◆ **Exercise requirements**
Give all the data again exactly.

◆ **Records from a data collection**
/-- **L's own format, all EVEN-STEP drops zero ⟹ 3a‴.**  Every even step flat (`M (2m) = M (2m+1)` for `m < T`: nothing exhibited
on the `W` side); the `Wd`-families alone form the one-sided ladder `N j := M (2j+1)` (`N 0 = M 1 = M 0`) and
`2·M₀ ≤ ord₂ g + ord₂ g′ + ord₂ C(Wd) − 1`. [cite: McCallumLMS1991, §5 Prop. 5.2, Thm. 5.4] -/
theorem twinExhibitionGenus_ineq_of_shaLadders_of_even_steps_eq (hΔ : W.Δ < 0) (hT : Odd W.tamagawaProduct)
    (hIQ : IsImaginaryQuadratic K) (hodd : Odd (NumberField.discr K)) (hHe : SatisfiesHeegnerHypothesis (W.conductorNorm ℤ) K)
    (Cd : VariableChange ℚ) (hWd : Cd • W.quadraticTwist (NumberField.discr K : ℚ) = Wd)
    (hg' : 0 < Nat.card (AddCommGroup.primaryComponent Wd.sha 2))
    (T : ℕ) (M : ℕ → ℕ) (hM : ∀ j, M (j + 1) ≤ M j) (hMT : M (2 * T) = 0)
    (hflat : ∀ m < T, M (2 * m) = M (2 * m + 1))
    (hfam' : ∀ m < T, ∃ x : Fin (2 * m + 2) → Wd.galH1, (∀ i, resBaseChange Wd K (x i) ∈ (Wd.baseChange K).sha) ∧
      (∀ i, addOrderOf (x i) = 2 ^ (M (2 * m + 1) - M (2 * m + 2))) ∧
      ∀ c : Fin (2 * m + 2) → ℤ, ∑ i, c i • x i = 0 → ∀ i, ((2 ^ (M (2 * m + 1) - M (2 * m + 2)) : ℕ) : ℤ) ∣ c i) :
    (2 * M 0 : ℤ) ≤ (padicValNat 2 (Nat.card (AddCommGroup.primaryComponent W.sha 2)) : ℤ) +
      (padicValNat 2 (Nat.card (AddCommGroup.primaryComponent Wd.sha 2)) : ℤ) +
      (padicValNat 2 Wd.tamagawaProduct : ℤ) - 1 := by
  rcases Nat.eq_zero_or_pos T with rfl | hT0
  · -- empty ladder: `M 0 = M (2·0) = 0`
    have h0 : M 0 = 0 := by simpa using hMT
    obtain ⟨r, hr⟩ := odd_padicValNat_two_tamagawaProduct_twin_of_Δ_neg W hIQ hodd hHe hT hΔ Cd hWd
    rw [h0, hr]
    omega
  -- the one-sided ladder `N j := M (2j+1)` on the twin side; `N (j+1) = M (2j+3) = M (2j+2)` by flatness of the even step `j+1`
  -- (for `j + 1 < T`), and at the top `N T = M (2T+1) ≤ M (2T) = 0`.
  have hN0 : M 1 = M 0 := by have := hflat 0 hT0; simpa using this.symm
  have hmono : ∀ a b, a ≤ b → M b ≤ M a := fun a b hab ↦ by
    induction hab with
    | refl => exact le_rfl
    | step _ ih => exact (hM _).trans ih
  have hNT : M (2 * T + 1) = 0 := Nat.eq_zero_of_le_zero (hMT ▸ hM (2 * T))
  have hstep : ∀ m < T, M (2 * m + 1) - M (2 * m + 2) = M (2 * m + 1) - M (2 * (m + 1) + 1) := fun m hm ↦ by
    rcases Nat.lt_or_ge (m + 1) T with h | h
    · rw [← hflat (m + 1) h, show 2 * (m + 1) = 2 * m + 2 by ring]
    · -- `m + 1 = T`: both `M (2m+2) = M (2T)` and `M (2T+1)` vanish
      have hm1 : m + 1 = T := le_antisymm hm h
      have h2 : M (2 * m + 2) = 0 := by rw [show 2 * m + 2 = 2 * T by omega]; exact hMT
      have h3 : M (2 * (m + 1) + 1) = 0 := by rw [hm1]; exact hNT
      rw [h2, h3]
  have h := twinExhibitionGenus_ineq_of_oneSided_shaLadder_Wd W K hΔ hT hIQ hodd hHe Cd hWd hg' T (fun j ↦ M (2 * j + 1))
    (fun j ↦ hmono _ _ (by omega)) hNT fun j hj ↦ ?_
  · rw [hN0] at h
    exact h
  · obtain ⟨x, hres, hord, hind⟩ := hfam' j hj
    refine ⟨x, hres, fun i ↦ by rw [hord i, hstep j hj], fun c hc i ↦ ?_⟩
    rw [← hstep j hj]
    exact hind c hc i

◆ **Solution to this problem**
/-- **L's own format, all EVEN-STEP drops zero ⟹ 3a‴.**  Every even step flat (`M (2m) = M (2m+1)` for `m < T`: nothing exhibited
on the `W` side); the `Wd`-families alone form the one-sided ladder `N j := M (2j+1)` (`N 0 = M 1 = M 0`) and
`2·M₀ ≤ ord₂ g + ord₂ g′ + ord₂ C(Wd) − 1`. [cite: McCallumLMS1991, §5 Prop. 5.2, Thm. 5.4] -/
theorem twinExhibitionGenus_ineq_of_shaLadders_of_even_steps_eq (hΔ : W.Δ < 0) (hT : Odd W.tamagawaProduct)
    (hIQ : IsImaginaryQuadratic K) (hodd : Odd (NumberField.discr K)) (hHe : SatisfiesHeegnerHypothesis (W.conductorNorm ℤ) K)
    (Cd : VariableChange ℚ) (hWd : Cd • W.quadraticTwist (NumberField.discr K : ℚ) = Wd)
    (hg' : 0 < Nat.card (AddCommGroup.primaryComponent Wd.sha 2))
    (T : ℕ) (M : ℕ → ℕ) (hM : ∀ j, M (j + 1) ≤ M j) (hMT : M (2 * T) = 0)
    (hflat : ∀ m < T, M (2 * m) = M (2 * m + 1))
    (hfam' : ∀ m < T, ∃ x : Fin (2 * m + 2) → Wd.galH1, (∀ i, resBaseChange Wd K (x i) ∈ (Wd.baseChange K).sha) ∧
      (∀ i, addOrderOf (x i) = 2 ^ (M (2 * m + 1) - M (2 * m + 2))) ∧
      ∀ c : Fin (2 * m + 2) → ℤ, ∑ i, c i • x i = 0 → ∀ i, ((2 ^ (M (2 * m + 1) - M (2 * m + 2)) : ℕ) : ℤ) ∣ c i) :
    (2 * M 0 : ℤ) ≤ (padicValNat 2 (Nat.card (AddCommGroup.primaryComponent W.sha 2)) : ℤ) +
      (padicValNat 2 (Nat.card (AddCommGroup.primaryComponent Wd.sha 2)) : ℤ) +
      (padicValNat 2 Wd.tamagawaProduct : ℤ) - 1 := by
  rcases Nat.eq_zero_or_pos T with rfl | hT0
  · -- empty ladder: `M 0 = M (2·0) = 0`
    have h0 : M 0 = 0 := by simpa using hMT
    obtain ⟨r, hr⟩ := odd_padicValNat_two_tamagawaProduct_twin_of_Δ_neg W hIQ hodd hHe hT hΔ Cd hWd
    rw [h0, hr]
    omega
  -- the one-sided ladder `N j := M (2j+1)` on the twin side; `N (j+1) = M (2j+3) = M (2j+2)` by flatness of the even step `j+1`
  -- (for `j + 1 < T`), and at the top `N T = M (2T+1) ≤ M (2T) = 0`.
  have hN0 : M 1 = M 0 := by have := hflat 0 hT0; simpa using this.symm
  have hmono : ∀ a b, a ≤ b → M b ≤ M a := fun a b hab ↦ by
    induction hab with
    | refl => exact le_rfl
    | step _ ih => exact (hM _).trans ih
  have hNT : M (2 * T + 1) = 0 := Nat.eq_zero_of_le_zero (hMT ▸ hM (2 * T))
  have hstep : ∀ m < T, M (2 * m + 1) - M (2 * m + 2) = M (2 * m + 1) - M (2 * (m + 1) + 1) := fun m hm ↦ by
    rcases Nat.lt_or_ge (m + 1) T with h | h
    · rw [← hflat (m + 1) h, show 2 * (m + 1) = 2 * m + 2 by ring]
    · -- `m + 1 = T`: both `M (2m+2) = M (2T)` and `M (2T+1)` vanish
      have hm1 : m + 1 = T := le_antisymm hm h
      have h2 : M (2 * m + 2) = 0 := by rw [show 2 * m + 2 = 2 * T by omega]; exact hMT
      have h3 : M (2 * (m + 1) + 1) = 0 := by rw [hm1]; exact hNT
      rw [h2, h3]
  have h := twinExhibitionGenus_ineq_of_oneSided_shaLadder_Wd W K hΔ hT hIQ hodd hHe Cd hWd hg' T (fun j ↦ M (2 * j + 1))
    (fun j ↦ hmono _ _ (by omega)) hNT fun j hj ↦ ?_
  · rw [hN0] at h
    exact h
  · obtain ⟨x, hres, hord, hind⟩ := hfam' j hj
    refine ⟨x, hres, fun i ↦ by rw [hord i, hstep j hj], fun c hc i ↦ ?_⟩
    rw [← hstep j hj]
    exact hind c hc i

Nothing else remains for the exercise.